--- What is required ---
Every line with "family" in it should be copied from the data.

--- Data for review ---
============================================================

import Summits.ValiantsHypothesis.ValiantsHypothesis.Theorems.KPlusLogSqLawTropicalGradedWalkDomXGlue1

/-!
# Dominance glue (type X), part 2: the block columns `b ≤ u − 2`

GRW-lite `K = 4` graded-walk family (census side of the tropical root law, all `m`):
dominance glue for the EXCURSION states `(w, u, 1)`, `2 ≤ u ≤ w − 1 < m − 1`, of the design typed in
`KPlusLogSqLawTropicalGradedWalkDefs` (Leibniz term: the diagonal term of `(w, u, 0)` with the rows of the columns
`u − 1`, `u` exchanged).  The slack of every rival cell against the row potential `UX` (file `…PotX`) was certified
family by family in `…DomX1` – `…DomX14`; the glue files dispatch an arbitrary rival `(a, b, l)` to its family
(far rivals are first reduced to the best class of their level by the generic lifts of `…GradedWalkLift`).

Honest framing: this is a census-side (lower-bound) construction — a quadratic family of
distinct optimal slopes for `TropRootLawAt (n+1) 4`.  It says nothing about `TropicalB` inside
its window and nothing about VP ≠ VNP.
-/

set_option linter.dupNamespace false
set_option autoImplicit false

namespace Summit.ValiantsHypothesis.ValiantsHypothesis.Theorems.LacunarySymmetroidMatrixDescartes.TropicalCensus

namespace GradedWalk

open Summit.ValiantsHypothesis.ValiantsHypothesis.Theorems.MatrixDescartes.Negative

variable (n : ℕ)
/-! ### The Résumé corollary for isotropic ternary forms -/

/-- **Quadratic relations `Q(λ₀, λ₁, λ₂) = 0` with `Q` isotropic over `ℚ` are impossible in
transcendence degree `≤ 1` (PROVED).** Let `λ₀, λ₁, λ₂` be `ℚ`-linearly independent logarithms
of algebraic numbers with `trdeg_ℚ ℚ(λ₀, λ₁, λ₂) ≤ 1`, and let `Q ∈ ℚ[X₀, X₁, X₂]` be a non-zero
quadratic form with a non-trivial rational zero `v`. Then `Q(λ) ≠ 0`. (The case `d = ℓ = 2` of
Roy–Waldschmidt's Théorème 0.1 — Brownawell–Waldschmidt — together with Baker's theorem; the
anisotropic ternary forms are the first case needing Théorème 0.2 itself.)
[cite: RoyWaldschmidt1997ENS, Résumé p. 753; Théorème 0.1 (d = ℓ = 2) and Théorème 0.2, p. 755]
[cite: RoyWaldschmidt1995, Theorem 1] [cite: Baker1975, Thm 2.1] -/
theorem quadraticForm_ne_zero_three_of_isotropic (l : Fin 3 → ℂ)
    (hl : ∀ i, IsAlgebraic ℚ (cexp (l i))) (hli : LinearIndependent ℚ l)
    (ht : ¬ (2 : Cardinal) ≤ Algebra.trdeg ℚ ↥(adjoin ℚ (Set.range l)))
    (Q : MvPolynomial (Fin 3) ℚ) (hQ : Q.IsHomogeneous 2) (hQ0 : Q ≠ 0)
    (v : Fin 3 → ℚ) (hv0 : v ≠ 0) (hQv : MvPolynomial.eval v Q = 0) :
    aeval l Q ≠ 0 := by
  -- the six coefficients
  have hC : ∀ z : Fin 3 → ℂ, aeval z Q =
      ((Q.coeff (Finsupp.single 0 2) : ℚ) : ℂ) * z 0 ^ 2 +
      ((Q.coeff (Finsupp.single 1 2) : ℚ) : ℂ) * z 1 ^ 2 +
      ((Q.coeff (Finsupp.single 2 2) : ℚ) : ℂ) * z 2 ^ 2 +
      ((Q.coeff (Finsupp.single 0 1 + Finsupp.single 1 1) : ℚ) : ℂ) * (z 0 * z 1) +
      ((Q.coeff (Finsupp.single 0 1 + Finsupp.single 2 1) : ℚ) : ℂ) * (z 0 * z 2) +
      ((Q.coeff (Finsupp.single 1 1 + Finsupp.single 2 1) : ℚ) : ℂ) * (z 1 * z 2) := fun z => by
    rw [aeval_eq_of_isHomogeneous_two_three Q hQ z]
    simp
  have hQvC : aeval (fun i => ((v i : ℚ) : ℂ)) Q = 0 := by
    have e : (fun i => ((v i : ℚ) : ℂ)) = algebraMap ℚ ℂ ∘ v := by
      funext i; simp
    rw [e, MvPolynomial.aeval_algebraMap_eq_zero_iff_of_injective (B := ℂ)
      (algebraMap ℚ ℂ).injective]
    simpa using hQv
  have hQv' : Q.coeff (Finsupp.single 0 2) * v 0 ^ 2 + Q.coeff (Finsupp.single 1 2) * v 1 ^ 2 +
      Q.coeff (Finsupp.single 2 2) * v 2 ^ 2 +
      Q.coeff (Finsupp.single 0 1 + Finsupp.single 1 1) * (v 0 * v 1) +
      Q.coeff (Finsupp.single 0 1 + Finsupp.single 2 1) * (v 0 * v 2) +
      Q.coeff (Finsupp.single 1 1 + Finsupp.single 2 1) * (v 1 * v 2) = 0 := by
    have h := hC (fun i => ((v i : ℚ) : ℂ))
    rw [hQvC] at h
    exact_mod_cast h.symm
  set a : ℚ := Q.coeff (Finsupp.single 0 2) with ha
  set b : ℚ := Q.coeff (Finsupp.single 1 2) with hb
  set c : ℚ := Q.coeff (Finsupp.single 2 2) with hc
  set d : ℚ := Q.coeff (Finsupp.single 0 1 + Finsupp.single 1 1) with hd
  set e : ℚ := Q.coeff (Finsupp.single 0 1 + Finsupp.single 2 1) with he
  set f : ℚ := Q.coeff (Finsupp.single 1 1 + Finsupp.single 2 1) with hf
  have hne : ¬ (a = 0 ∧ b = 0 ∧ c = 0 ∧ d = 0 ∧ e = 0 ∧ f = 0) := by
    rintro ⟨h1, h2, h3, h4, h5, h6⟩
    apply hQ0
    refine eq_zero_of_forall_aeval_cast_eq_zero fun w => ?_
    rw [hC]
    simp [h1, h2, h3, h4, h5, h6]
  rw [hC]
  by_cases h0 : v 0 ≠ 0
  · exact ternary_core_v a b c d e f v h0 hQv' hne hl hli ht
  rw [not_ne_iff] at h0
  by_cases h1 : v 1 ≠ 0
  · -- swap the coordinates `0` and `1`
    set σ : Equiv.Perm (Fin 3) := Equiv.swap 0 1 with hσ
    have hl' : ∀ i, IsAlgebraic ℚ (cexp ((l ∘ σ) i)) := fun i => hl _
    have hli' : LinearIndependent ℚ (l ∘ σ) := hli.comp _ σ.injective
    have ht' : ¬ (2 : Cardinal) ≤ Algebra.trdeg ℚ ↥(adjoin ℚ (Set.range (l ∘ σ))) := by
      rwa [σ.surjective.range_comp]
    have key := ternary_core_v b a c d f e ![v 1, v 0, v 2] (by simpa using h1)
      (by simp; linear_combination hQv') (by tauto) hl' hli' ht'
    have e0 : (l ∘ σ) 0 = l 1 := by simp [hσ]
    have e1 : (l ∘ σ) 1 = l 0 := by simp [hσ]
    have e2 : (l ∘ σ) 2 = l 2 := by simp [hσ, Equiv.swap_apply_of_ne_of_ne]
    rw [e0, e1, e2] at key
    intro h; apply key
    linear_combination h
  rw [not_ne_iff] at h1
  by_cases h2 : v 2 ≠ 0
  · -- swap the coordinates `0` and `2`
    set σ : Equiv.Perm (Fin 3) := Equiv.swap 0 2 with hσ
    have hl' : ∀ i, IsAlgebraic ℚ (cexp ((l ∘ σ) i)) := fun i => hl _
    have hli' : LinearIndependent ℚ (l ∘ σ) := hli.comp _ σ.injective
    have ht' : ¬ (2 : Cardinal) ≤ Algebra.trdeg ℚ ↥(adjoin ℚ (Set.range (l ∘ σ))) := by
      rwa [σ.surjective.range_comp]
    have key := ternary_core_v c b a f e d ![v 2, v 1, v 0] (by simpa using h2)
      (by simp; linear_combination hQv') (by tauto) hl' hli' ht'
    have e0 : (l ∘ σ) 0 = l 2 := by simp [hσ]
    have e1 : (l ∘ σ) 1 = l 1 := by simp [hσ, Equiv.swap_apply_of_ne_of_ne]
    have e2 : (l ∘ σ) 2 = l 0 := by simp [hσ]
    rw [e0, e1, e2] at key
    intro h; apply key
    linear_combination h
  rw [not_ne_iff] at h2
  exact absurd (_root_.funext fun i => by fin_cases i <;> assumption) hv0

/-- **The instance of the named fact `royWaldschmidt_quadraticForm_ne_zero_of_trdeg_one` at
`n = 3` for forms isotropic over `ℚ`, PROVED** (with its hypothesis `trdeg = 1`).
[cite: RoyWaldschmidt1997ENS, Résumé p. 753] -/
theorem royWaldschmidt_quadraticForm_ne_zero_of_trdeg_one_three_of_isotropic (l : Fin 3 → ℂ)
    (hl : ∀ i, IsAlgebraic ℚ (cexp (l i))) (hli : LinearIndependent ℚ l)
    (ht : Algebra.trdeg ℚ ↥(adjoin ℚ (Set.range l)) = 1)
    (Q : MvPolynomial (Fin 3) ℚ) (hQ : Q.IsHomogeneous 2) (hQ0 : Q ≠ 0)
    (hiso : ∃ v : Fin 3 → ℚ, v ≠ 0 ∧ MvPolynomial.eval v Q = 0) :
    aeval l Q ≠ 0 := by
  obtain ⟨v, hv0, hQv⟩ := hiso
  have ht' : ¬ (2 : Cardinal) ≤ Algebra.trdeg ℚ ↥(adjoin ℚ (Set.range l)) := by
    rw [ht]
    exact Nat.not_ofNat_le_one
  exact quadraticForm_ne_zero_three_of_isotropic l hl hli ht' Q hQ hQ0 v hv0 hQv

============================================================

--- Output for this exercise ---
GRW-lite `K = 4` graded-walk family (census side of the tropical root law, all `m`):
family by family in `…DomX1` – `…DomX14`; the glue files dispatch an arbitrary rival `(a, b, l)` to its family
Honest framing: this is a census-side (lower-bound) construction — a quadratic family of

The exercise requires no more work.